The "Error occurs when creating cGPU instance: unknown" error appears

cGPU supports a maximum of 20 pods per GPU. If the number of pods scheduled to a GPU exceeds this limit, subsequent pods cannot run and this error appears. Keep the number of pods per GPU at 20 or fewer.

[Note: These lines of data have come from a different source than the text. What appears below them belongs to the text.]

/-
Copyright (c) 2026 the pub-hodgecm-mathlib formalisation cell (harness21).  Prover seat hodgecm-mathlib-K2E3-p03 (g7), HCML Track B «K2-LIT»,
h413 = `stmt-HodgeConjecture-24833`, road (11-3-split-nsc), leaf (nsc-S-A′), brick S2 (PEEL-LINKED, dealer D102; consumer K2E3-p17 (g8)'s S4, C1′∕C1″∕C2): the
Frobenius peeling step at a LINKED exponent `(ην^{-1∕2} ⊠ ην^{1∕2}) ⊗ ξ` whose swap does not occur.  2026-09-04.
-/
import Summits.HodgeConjecture.HodgeConjecture.Theorems.K2E3GL2JacquetPeelingStep    -- ★ PEEL (K2E3-p25): template, and ★ PEEL file 1 `exists_prodRep` ∕ `prodRep_apply_mk` ∕ `exact_of_mk_comp`
import Summits.HodgeConjecture.HodgeConjecture.Theorems.K2E3GL2LinkedJacquetRank     -- ★ S1c (K2E3-p17): `finrank_jacquet_lastBlockLabel_eq_one_of_ne_bot_of_ne_top`, `eq_range_of_le_mult`; brings ★ S1b, ★ REG
import Summits.HodgeConjecture.HodgeConjecture.Theorems.K2E3GL3PeelLinkedPrep        -- (this seat) `exists_ker_range_package`, `forall_apply_eq_smul_of_finrank_eq_one`, `nonempty_equiv_range_of_injective`
import Literature.NumberTheory.Automorphic.AdmissibleSubquotient                     -- ★ `Representation.IsSmooth.toRepresentation`
import HarnessLib

/-!
# K2_E3 road (h413), leaf (nsc-S-A′), brick S2 — THE LINKED PEELING STEP: peeling the character `η∘det` off a `GL₂(F)`-representation with commuting action at the
# exponent `(ην^{-1∕2} ⊠ ην^{1∕2}) ⊗ ξ` when the swapped exponent does not occur

Cell `pub/hodgecm-mathlib` (D-0151), Track B, seat K2E3-p03 (g7) (dealer K2E3-plan (g4) D102, spec K2E3-p17 (g8) K2 bus 2026-09-04 11:41Z ∕ 12:32Z).
`--supports stmt-HodgeConjecture-24833 --as helper`; THEOREMS ONLY (no `def`, no instance, no notation, no named fact, no `sorry`); never imports `Cruxes/…/Lines`.
COUNT-NEUTRAL.  Setting and currency = ★ PEEL `K2E3GL2JacquetPeelingStep.exists_peel` TOKEN FOR TOKEN (`W`, `ζ`, `τ`, `hτ₁`, `hτ₂`, weights `(x ⊠ y) ⊗ ξ := fun p =>
(x ⊠ y) p.1 * ξ p.2`, `mult τ χ := finrank ℂ ↥(⨅ p, maxGenEigenspace (τ p) (χ p))`), with `a := ην^{-1∕2}`, `b := ην^{1∕2}` spelled as in ★ S1b∕S1c.

THE RESULT **`exists_peel_linked`** ([BernsteinZelevinsky1977, Prop. 1.9, §2.3, Cor. 2.13, Thm. 2.5; Zelevinsky1980, Prop. 2.10, Ex. 3.2; Casselman1995, §6.3, Prop. 7.1.3]):
if `C(X)` is finite-dimensional, the weight `(a ⊠ b) ⊗ ξ` OCCURS in `τ` and the swapped weight `(b ⊠ a) ⊗ ξ` does NOT, there is a `W`- and `ζ`-stable `K ≤ X` (kernel of the
Frobenius map `Φ : X → I₂(a,b)` of a `τ`-eigenfunctional) with `W|_K` smooth, `C(K)` finite-dimensional, **`dim C(K) + 1 = dim C(X)`**, **`mult_X ((a⊠b)⊗ξ) = mult_K ((a⊠b)⊗ξ) + 1`**,
**all other weights (as functions on `T₂ × D`) untouched**, and **`X ⁄ K ≅ η∘det`**.  Proof: steps (1)–(2) of ★ PEEL; `Φ` is NOT surjective (else `C(X) ↠ C(I₂(a,b))` forces the
weight `(b⊠a)⊗ξ`: ★ G1 (a) with `a ≠ b` ★ REG, ★ E1a); so `N := im Φ` is a PROPER NON-ZERO subrepresentation of `I₂(a,b)`, `dim C(N) = 1` (★ S1c), and `T₂ × D` acts on the line
`C(N)` by `(a⊠b)⊗ξ` — pinned by the non-zero eigenfunctional `E ∘ j_{N ↪ I₂}` (★ G1 `evalOne`; prep); Jacquet exactness of `0 → K → X → N → 0` (★ PEEL (3)) + ★ E1a give
the counts; `X ⁄ K ≅ N` (prep) and `N = η∘det` (★ S1c `eq_range_of_le_mult`, ★ S1b) give the quotient.  PERF as ★ PEEL (no generic `rw` on `normalizedJacquetGL … [v]` goals,
`have …; obtain … := this`, one raised CUMULATIVE heartbeat budget — no single expensive step).

HONEST LABEL: HC_CM is proved only modulo the 7 printed citations (2 remaining named inputs: hLiu418 = stmt-HodgeConjecture-24832, h413 = stmt-HodgeConjecture-24833) until rung 0
closes; count-neutral helper.

## References
* [BernsteinZelevinsky1977] I. N. Bernstein, A. V. Zelevinsky, *Induced representations of reductive p-adic groups I*, Ann. Sci. ÉNS 10 (1977), Prop. 1.9, §2.3, Cor. 2.13, Thm. 2.5.
* [Zelevinsky1980] A. V. Zelevinsky, *Induced representations of reductive p-adic groups II*, Ann. Sci. ÉNS 13 (1980), Prop. 2.10, Ex. 3.2.
* [Casselman1995] W. Casselman, *Introduction to the theory of admissible representations of p-adic reductive groups* (draft 1 May 1995), §4.4, §6.3, Prop. 7.1.3.
-/

set_option autoImplicit false
set_option linter.dupNamespace false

The "Failed to initialize NVML" error appears when running nvidia-smi

Running nvidia-smi in a pod that uses shared GPU scheduling resources returns:

Failed to initialize NVML: GPU access blocked by operating system

This is caused by an incompatibility between cGPU versions 1.5.2 and earlier and GPU driver versions released after July 2023. For a list of GPU driver release dates, see GPU Driver Release Dates. For the default GPU driver versions supported by ACK cluster versions, see List of NVIDIA driver versions supported by ACK.

Upgrade the cGPU component to the latest version. For instructions, see Upgrade the shared GPU scheduling component.